- _DIRECTIONS_: Every line that contains the word "SubgroupDataC" is to be copied from the listing.

- _SOURCE MATERIAL_:
• • •
/-! ### Step B3: explicit equations for `Lie(hull) + ker` -/

omit [Fintype β] [Fintype δ] [DecidableEq γ] in
omit [DecidableEq 𝓙] in
/-- Some uncorrected product `∏_b P_{M b}(z'_b)` does not vanish at `w`. [folklore] -/
theorem exists_thetaPnone_ne_zero (w : β ⊕ (γ ⊕ δ) → ℂ) :
    ∃ Mc : γ → Fin 3, thetaPnone (β := β) (δ := δ) L cls Mc w ≠ 0 := by
  classical
  let Mc : γ → Fin 3 := fun b => if w (iz b) ∈ (L (cls b)).lattice then 2 else 0
  have hM : ∀ b, (L (cls b)).univExtP (Mc b) (w (iz b)) ≠ 0 := by
    intro b
    by_cases hb : w (iz b) ∈ (L (cls b)).lattice
    · obtain ⟨m', n', hmn⟩ := PeriodPair.mem_lattice.mp hb
      obtain ⟨c, hc, -, -, h2, -⟩ := (L (cls b)).exists_univExtTheta_lattice m' n' 0
      simp only [PeriodPair.univExtTheta_inl] at h2
      have : Mc b = 2 := if_pos hb
      rw [this, ← hmn, h2]
      exact mul_ne_zero hc (by norm_num)
    · have : Mc b = 0 := if_neg hb
      rw [this, (PeriodPair.univExtP_eq hb).1]
      exact pow_ne_zero _ ((L (cls b)).weierstrassSigma_ne_zero hb)
  exact ⟨Mc, Finset.prod_ne_zero_iff.mpr fun b _ => hM b⟩

omit [Fintype β] [Fintype δ] in
omit [DecidableEq 𝓙] in
/-- `F_{X_{(none,(0,none))}}(x) = ∏_b P₀(z'_b(x))`. [folklore] -/
theorem thetaEval_X_zero (x : β ⊕ (γ ⊕ δ) → ℂ) :
    thetaEval L cls κM (X (none, ((fun _ => 0 : γ → Fin 3), none))) x = ∏ b, (L (cls b)).univExtP 0 (x (iz b)) := by
  rw [thetaEval_X]
  simp [theta, thetaPnone]

omit [Fintype β] [Fintype δ] in
omit [DecidableEq 𝓙] in
/-- `F_{P - Q} = F_P - F_Q`. [folklore] -/
theorem thetaEval_sub (P Q : MvPolynomial (Option β × ThetaIdx γ δ) ℂ) (w : β ⊕ (γ ⊕ δ) → ℂ) :
    thetaEval L cls κM (P - Q) w = thetaEval L cls κM P w - thetaEval L cls κM Q w := by
  simp [thetaEval]

omit [Fintype β] [Fintype δ] in
omit [DecidableEq 𝓙] in
/-- `F_{X_J^k} = Θ_J^k`. [folklore] -/
theorem thetaEval_X_pow (J : Option β × ThetaIdx γ δ) (k : ℕ) (w : β ⊕ (γ ⊕ δ) → ℂ) :
    thetaEval L cls κM (X J ^ k) w = theta L cls κM J w ^ k := by
  simp [thetaEval]

omit [Fintype δ] in
omit [DecidableEq 𝓙] in
/-- Products of powers of the torus coordinates over a fixed `P_κ`-index:
`F_{∏_j X_{(some j, I)}^{a_j}}(x) = e^{∑ a_j y'_j} Θ^P_I(x)^{∑ a_j}`. [folklore] -/
theorem thetaEval_prod_X_some_pow (I : ThetaIdx γ δ) (a : β → ℕ) (x : β ⊕ (γ ⊕ δ) → ℂ) :
    thetaEval L cls κM (∏ j, X (some j, I) ^ a j) x =
      cexp (∑ j, (a j : ℂ) * x (iy j)) * thetaP L cls κM I x ^ (∑ j, a j) := by
  simp only [thetaEval, map_prod, map_pow, eval_X, theta, thetaT_some, mul_pow,
    Finset.prod_mul_distrib, Finset.prod_pow_eq_pow_sum, exp_sum]
  congr 1
  refine Finset.prod_congr rfl fun j _ => ?_
  rw [← exp_nat_mul]

omit [Fintype δ] in
omit [DecidableEq 𝓙] in
/-- **Values of the binomial form**:
`F(x) = Θ^P_I(x)^{|q⁺|+|q⁻|} · e^{⟨q⁻, y'⟩} · (e^{⟨q, y'⟩} - 1)`. [folklore] -/
theorem thetaEval_binomForm (q : β → ℤ) (I : ThetaIdx γ δ) (x : β ⊕ (γ ⊕ δ) → ℂ) :
    thetaEval L cls κM (binomForm q I) x =
      thetaP L cls κM I x ^ (∑ j, (q j).toNat + ∑ j, (-q j).toNat) *
        cexp (∑ j, ((-q j).toNat : ℂ) * x (iy j)) * (cexp (∑ j, (q j : ℂ) * x (iy j)) - 1) := by
  have hq : ∀ j, ((q j).toNat : ℂ) = (q j : ℂ) + ((-q j).toNat : ℂ) := by
    intro j
    have h := Int.toNat_sub_toNat_neg (q j)
    have h' : ((q j).toNat : ℤ) = q j + ((-q j).toNat : ℤ) := by omega
    exact_mod_cast congrArg (fun z : ℤ => (z : ℂ)) h'
  have hexp : cexp (∑ j, ((q j).toNat : ℂ) * x (iy j)) =
      cexp (∑ j, (q j : ℂ) * x (iy j)) * cexp (∑ j, ((-q j).toNat : ℂ) * x (iy j)) := by
    rw [← exp_add, ← Finset.sum_add_distrib]
    congr 1
    refine Finset.sum_congr rfl fun j _ => ?_
    rw [hq j]; ring
  unfold binomForm
  rw [thetaEval_sub, thetaEval_mul, thetaEval_mul, thetaEval_prod_X_some_pow, thetaEval_prod_X_some_pow,
    thetaEval_X_pow, thetaEval_X_pow]
  simp only [theta, thetaT_none, one_mul]
  rw [hexp]
  ring

omit [Fintype β] in
omit [DecidableEq 𝓙] in
/-- **Values of the linear forms**: `F(x) = ⟨ξ, s(x)⟩ ∏_b P_{M b}(z'_b) -
∑_b ⟨ξ, κ_{·b}⟩ Z_{M b}(z'_b) ∏_{b' ≠ b} P_{M b'}(z'_{b'})`. [folklore] -/
theorem thetaEval_linForm (ξ : δ → ℂ) (Mc : γ → Fin 3) (x : β ⊕ (γ ⊕ δ) → ℂ) :
    thetaEval L cls κM (linForm ξ Mc) x =
      (∑ e, ξ e * x (is e)) * thetaPnone (β := β) (δ := δ) L cls Mc x -
        ∑ b, (∑ e, ξ e * (κM e b : ℂ)) * ((L (cls b)).univExtZ (Mc b) (x (iz b)) *
          ∏ b' ∈ Finset.univ.erase b, (L (cls b')).univExtP (Mc b') (x (iz b'))) := by
  unfold linForm
  simp only [thetaEval, map_sum, map_mul, eval_C, eval_X, theta, thetaT_none, one_mul, thetaP_some,
    thetaPsome]
  simp only [mul_sub, Finset.sum_sub_distrib, Finset.sum_mul, Finset.mul_sum]
  congr 1
  · exact Finset.sum_congr rfl fun e _ => by ring
  · rw [Finset.sum_comm]
    exact Finset.sum_congr rfl fun b _ => Finset.sum_congr rfl fun e _ => by ring

omit [Fintype β] in
omit [DecidableEq 𝓙] in
/-- On `z' = 0` the linear form with `M ≡ 2` is `(-2)^{|γ|} ⟨ξ, s⟩` (`P₂(0) = -2`, `Z₂(0) = 0`).
[folklore] -/
theorem thetaEval_linForm_two_of_z_eq_zero (ξ : δ → ℂ) {x : β ⊕ (γ ⊕ δ) → ℂ} (hx : ∀ b, x (iz b) = 0) :
    thetaEval L cls κM (linForm ξ (fun _ => (2 : Fin 3))) x = (∑ e, ξ e * x (is e)) * (-2) ^ Fintype.card γ := by
  rw [thetaEval_linForm]
  have hZ : ∀ b, (L (cls b)).univExtZ 2 (x (iz b)) = 0 := fun b => by rw [hx b]; exact (L (cls b)).univExtZ_at_zero.2.2
  have hP : ∀ b, (L (cls b)).univExtP 2 (x (iz b)) = -2 := fun b => by rw [hx b]; exact (L (cls b)).univExtP_at_zero.2.2
  simp only [hZ, zero_mul, mul_zero, Finset.sum_const_zero, sub_zero, thetaPnone, hP,
    Finset.prod_const, Finset.card_univ]

omit [Fintype β] in
omit [DecidableEq 𝓙] in
/-- When `⟨ξ, κ_{·b}⟩ = 0` for all `b`, the linear form is `⟨ξ, s⟩ ∏_b P_{M b}(z'_b)`. [folklore] -/
theorem thetaEval_linForm_of_perp (ξ : δ → ℂ) (Mc : γ → Fin 3) (hκ : ∀ b, ∑ e, ξ e * (κM e b : ℂ) = 0)
    (x : β ⊕ (γ ⊕ δ) → ℂ) :
    thetaEval L cls κM (linForm ξ Mc) x = (∑ e, ξ e * x (is e)) * thetaPnone (β := β) (δ := δ) L cls Mc x := by
  rw [thetaEval_linForm]
  simp [hκ]

omit [Fintype β] [Fintype δ] [DecidableEq γ] in
omit [DecidableEq 𝓙] in
/-- The torus kernel vector `(2πi m; 0; 0) ∈ ker(exp_{M_κ})`. [folklore] -/
theorem coords_two_pi_I_mem_ker (mm : β → ℤ) :
    coords (fun j => 2 * Real.pi * I * (mm j : ℂ)) (0 : γ → ℂ) (0 : δ → ℂ) ∈ ker L cls κM :=
  ⟨fun j => ⟨mm j, by simp; ring⟩, 0, 0, fun b => by simp, fun e => by simp⟩


/-! ### The zero locus of forms vanishing on `Lie G'` contains the whole preimage -/

/-- **Automorphy**: the zero locus of a set of forms is a union of `ker(exp)`-orbits, so it contains
`Lie G' + ker` as soon as it contains `Lie G'`. [folklore] -/
theorem preimageSubgroup_subset_zeroLocus {Ps : Set (MvPolynomial (Option β × ThetaIdx γ δ) ℂ)}
    (hPs : ∀ P ∈ Ps, ∃ d, P.IsHomogeneous d) (K : SubgroupDataC β γ δ cls κM)
    (hvan : ∀ P ∈ Ps, ∀ t ∈ K.tangent, thetaEval L cls κM P t = 0) :
    (preimageSubgroup L cls κM K : Set (β ⊕ (γ ⊕ δ) → ℂ)) ⊆ {w | ∀ P ∈ Ps, thetaEval L cls κM P w = 0} := by
  intro w hw
  obtain ⟨t, ht, k, hk, rfl⟩ := AddSubgroup.mem_sup.mp hw
  -- the zero locus is invariant under the group generated by `ker`
  have key : ∀ k ∈ AddSubgroup.closure (ker L cls κM), ∀ x : β ⊕ (γ ⊕ δ) → ℂ,
      (∀ P ∈ Ps, thetaEval L cls κM P (x + k) = 0) ↔ (∀ P ∈ Ps, thetaEval L cls κM P x = 0) := by
    intro k hk
    induction hk using AddSubgroup.closure_induction with
    | mem k hk =>
      intro x
      refine forall₂_congr fun P hP => ?_
      obtain ⟨d, hd⟩ := hPs P hP
      exact thetaEval_add_ker_eq_zero_iff L cls κM hd hk x
    | zero => intro x; simp
    | add k₁ k₂ _ _ h₁ h₂ =>
      intro x
      rw [← add_assoc, h₂ (x + k₁), h₁ x]
    | neg k _ h =>
      intro x
      have := h (x + -k)
      rw [neg_add_cancel_right] at this
      exact this.symm
  exact (key k hk t).mpr fun P hP => hvan P hP t ht

/-! ### The forms of a split datum -/

/-- **The forms cutting out a split algebraic subgroup** (module docstring). [folklore] -/
def splitForms (K : SubgroupDataC β γ δ cls κM) (S : Finset γ) : Set (MvPolynomial (Option β × ThetaIdx γ δ) ℂ) :=
  {P | ∃ (q : β → ℤ) (M : γ → Fin 3), q ∈ intRel K.A ∧ P = binomForm q (M, none)} ∪
    {P | ∃ M : γ → Fin 3, (∃ b ∈ S, M b = 0) ∧ P = X (none, (M, none))} ∪
    {P | ∃ (ξ : δ → ℂ) (M : γ → Fin 3), ξ ∈ K.Ξ ∧ (∀ b ∈ S, M b = 2) ∧ P = linForm ξ M}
• • •
- _RESPONSE FOR THIS EXERCISE_:
    (hPs : ∀ P ∈ Ps, ∃ d, P.IsHomogeneous d) (K : SubgroupDataC β γ δ cls κM)
def splitForms (K : SubgroupDataC β γ δ cls κM) (S : Finset γ) : Set (MvPolynomial (Option β × ThetaIdx γ δ) ℂ) :=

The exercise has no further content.